*** AVAILABLE RECORDS Section Begins ***

import Mathlib.Data.Real.Basic
import Mathlib.Tactic.Ring
import Mathlib.Tactic.Linarith
import Mathlib.Tactic.LinearCombination
import HarnessLib

/-!
# Conjecture N (hodge-weil ladder, GAPS G51b), format (5,3): the all-`y` divided-difference identities for the F-pair (2,3)

Prover 2, generation 21, completing generation 20's `WeilClassTestFormatFiveThreeTimeIdentity` (which carries the pair (1,2) and its pure form; the
five-theorem file of generation 20 exceeded the elaboration budget, so the remaining identities land in separate files — referee R696 (b) / N-P2g20-ops-1).
Setting and notation as there: time picture `U_e(y) = u_e + y·A_e`, `w_g(y) = v_g + y·B_g`, virtual alphabet `L(y) = {U_e(y)} ⊖ {w_g(y)}` with power sums `p_n(y)`,
`e₃ = p₃/3`, `e₄ = (p₂² − 2p₄)/8` (valid because `p₁ ≡ 0` by centring), `Π_g(y) = ∏_e (U_e(y) − w_g(y))`. THE IDENTITIES (centring only, all `y`):
`Π_g(y) − Π_h(y) = (w_h − w_g)(y)·(e₄(y) + e₃(y)·w_k(y))` for `{g,h,k} = {2,3,1}` (the pair (1,3) lands in the sibling file `…TimeIdentityPair13`) — the all-orders form of pv2-g15's `dd0/dd1/dd2_12_sub_13`
companions (changing the node pair changes the divided difference by `e₃`-multiples of the third F-line). Pure algebra (`subst` + `ring`); nothing here is a case of
HC, a rung or a door edge; no statement of Markman's papers is used. New cell result ⇒ Summits/.
-/

set_option linter.dupNamespace false

namespace Summit.HodgeConjecture.HodgeConjecture.WeilClassTestFormatFiveThreeTimeIdentityPair23

set_option maxRecDepth 100000 in
set_option maxHeartbeats 8000000 in
/-- **Divided-difference identity** for the pair `(F₂, F₃)` (centring only; all `y`): `Π₂(y) − Π₃(y) = (w₃(y) − w₂(y))·(e₄(y) + e₃(y)·w₁(y))`.
[new cell result; pv2-g20] -/
theorem dividedDifference_identity₂₃ (A₁ A₂ A₃ A₄ A₅ B₁ B₂ B₃ u₁ u₂ u₃ u₄ u₅ v₁ v₂ v₃ : ℝ)
    (hA : A₁ + A₂ + A₃ + A₄ + A₅ = B₁ + B₂ + B₃) (hC : u₁ + u₂ + u₃ + u₄ + u₅ = v₁ + v₂ + v₃) (y : ℝ) :
    (((u₁ - v₂) + y * (A₁ - B₂)) * ((u₂ - v₂) + y * (A₂ - B₂)) * ((u₃ - v₂) + y * (A₃ - B₂)) * ((u₄ - v₂) + y * (A₄ - B₂)) * ((u₅ - v₂) + y * (A₅ - B₂)))
      - (((u₁ - v₃) + y * (A₁ - B₃)) * ((u₂ - v₃) + y * (A₂ - B₃)) * ((u₃ - v₃) + y * (A₃ - B₃)) * ((u₄ - v₃) + y * (A₄ - B₃)) * ((u₅ - v₃) + y * (A₅ - B₃)))
      = ((v₃ + y * B₃) - (v₂ + y * B₂)) * (((1/8 : ℝ) * ((((u₁ + y * A₁) ^ 2 + (u₂ + y * A₂) ^ 2 + (u₃ + y * A₃) ^ 2 + (u₄ + y * A₄) ^ 2 + (u₅ + y * A₅) ^ 2) - ((v₁ + y * B₁) ^ 2 + (v₂ + y * B₂) ^ 2 + (v₃ + y * B₃) ^ 2)) ^ 2 - 2 * (((u₁ + y * A₁) ^ 4 + (u₂ + y * A₂) ^ 4 + (u₃ + y * A₃) ^ 4 + (u₄ + y * A₄) ^ 4 + (u₅ + y * A₅) ^ 4) - ((v₁ + y * B₁) ^ 4 + (v₂ + y * B₂) ^ 4 + (v₃ + y * B₃) ^ 4)))) + ((1/3 : ℝ) * (((u₁ + y * A₁) ^ 3 + (u₂ + y * A₂) ^ 3 + (u₃ + y * A₃) ^ 3 + (u₄ + y * A₄) ^ 3 + (u₅ + y * A₅) ^ 3) - ((v₁ + y * B₁) ^ 3 + (v₂ + y * B₂) ^ 3 + (v₃ + y * B₃) ^ 3))) * (v₁ + y * B₁)) := by
  -- eliminate (B₁, v₁), the third line for this pair (see `…TimeIdentityPair13`)
  have hB : B₁ = A₁ + A₂ + A₃ + A₄ + A₅ - B₂ - B₃ := by linarith
  have hv : v₁ = u₁ + u₂ + u₃ + u₄ + u₅ - v₂ - v₃ := by linarith
  subst hB hv
  ring

end Summit.HodgeConjecture.HodgeConjecture.WeilClassTestFormatFiveThreeTimeIdentityPair23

*** AVAILABLE RECORDS Section Ends ***

WHAT IS NEEDED>
Reproduce the entries above in full, precisely as written.

RESPONSE TO THIS TASK>
import Mathlib.Data.Real.Basic
import Mathlib.Tactic.Ring
import Mathlib.Tactic.Linarith
import Mathlib.Tactic.LinearCombination
import HarnessLib

/-!
# Conjecture N (hodge-weil ladder, GAPS G51b), format (5,3): the all-`y` divided-difference identities for the F-pair (2,3)

Prover 2, generation 21, completing generation 20's `WeilClassTestFormatFiveThreeTimeIdentity` (which carries the pair (1,2) and its pure form; the
five-theorem file of generation 20 exceeded the elaboration budget, so the remaining identities land in separate files — referee R696 (b) / N-P2g20-ops-1).
Setting and notation as there: time picture `U_e(y) = u_e + y·A_e`, `w_g(y) = v_g + y·B_g`, virtual alphabet `L(y) = {U_e(y)} ⊖ {w_g(y)}` with power sums `p_n(y)`,
`e₃ = p₃/3`, `e₄ = (p₂² − 2p₄)/8` (valid because `p₁ ≡ 0` by centring), `Π_g(y) = ∏_e (U_e(y) − w_g(y))`. THE IDENTITIES (centring only, all `y`):
`Π_g(y) − Π_h(y) = (w_h − w_g)(y)·(e₄(y) + e₃(y)·w_k(y))` for `{g,h,k} = {2,3,1}` (the pair (1,3) lands in the sibling file `…TimeIdentityPair13`) — the all-orders form of pv2-g15's `dd0/dd1/dd2_12_sub_13`
companions (changing the node pair changes the divided difference by `e₃`-multiples of the third F-line). Pure algebra (`subst` + `ring`); nothing here is a case of
HC, a rung or a door edge; no statement of Markman's papers is used. New cell result ⇒ Summits/.
-/

set_option linter.dupNamespace false

namespace Summit.HodgeConjecture.HodgeConjecture.WeilClassTestFormatFiveThreeTimeIdentityPair23

set_option maxRecDepth 100000 in
set_option maxHeartbeats 8000000 in
/-- **Divided-difference identity** for the pair `(F₂, F₃)` (centring only; all `y`): `Π₂(y) − Π₃(y) = (w₃(y) − w₂(y))·(e₄(y) + e₃(y)·w₁(y))`.
[new cell result; pv2-g20] -/
theorem dividedDifference_identity₂₃ (A₁ A₂ A₃ A₄ A₅ B₁ B₂ B₃ u₁ u₂ u₃ u₄ u₅ v₁ v₂ v₃ : ℝ)
    (hA : A₁ + A₂ + A₃ + A₄ + A₅ = B₁ + B₂ + B₃) (hC : u₁ + u₂ + u₃ + u₄ + u₅ = v₁ + v₂ + v₃) (y : ℝ) :
    (((u₁ - v₂) + y * (A₁ - B₂)) * ((u₂ - v₂) + y * (A₂ - B₂)) * ((u₃ - v₂) + y * (A₃ - B₂)) * ((u₄ - v₂) + y * (A₄ - B₂)) * ((u₅ - v₂) + y * (A₅ - B₂)))
      - (((u₁ - v₃) + y * (A₁ - B₃)) * ((u₂ - v₃) + y * (A₂ - B₃)) * ((u₃ - v₃) + y * (A₃ - B₃)) * ((u₄ - v₃) + y * (A₄ - B₃)) * ((u₅ - v₃) + y * (A₅ - B₃)))
      = ((v₃ + y * B₃) - (v₂ + y * B₂)) * (((1/8 : ℝ) * ((((u₁ + y * A₁) ^ 2 + (u₂ + y * A₂) ^ 2 + (u₃ + y * A₃) ^ 2 + (u₄ + y * A₄) ^ 2 + (u₅ + y * A₅) ^ 2) - ((v₁ + y * B₁) ^ 2 + (v₂ + y * B₂) ^ 2 + (v₃ + y * B₃) ^ 2)) ^ 2 - 2 * (((u₁ + y * A₁) ^ 4 + (u₂ + y * A₂) ^ 4 + (u₃ + y * A₃) ^ 4 + (u₄ + y * A₄) ^ 4 + (u₅ + y * A₅) ^ 4) - ((v₁ + y * B₁) ^ 4 + (v₂ + y * B₂) ^ 4 + (v₃ + y * B₃) ^ 4)))) + ((1/3 : ℝ) * (((u₁ + y * A₁) ^ 3 + (u₂ + y * A₂) ^ 3 + (u₃ + y * A₃) ^ 3 + (u₄ + y * A₄) ^ 3 + (u₅ + y * A₅) ^ 3) - ((v₁ + y * B₁) ^ 3 + (v₂ + y * B₂) ^ 3 + (v₃ + y * B₃) ^ 3))) * (v₁ + y * B₁)) := by
  -- eliminate (B₁, v₁), the third line for this pair (see `…TimeIdentityPair13`)
  have hB : B₁ = A₁ + A₂ + A₃ + A₄ + A₅ - B₂ - B₃ := by linarith
  have hv : v₁ = u₁ + u₂ + u₃ + u₄ + u₅ - v₂ - v₃ := by linarith
  subst hB hv
  ring

end Summit.HodgeConjecture.HodgeConjecture.WeilClassTestFormatFiveThreeTimeIdentityPair23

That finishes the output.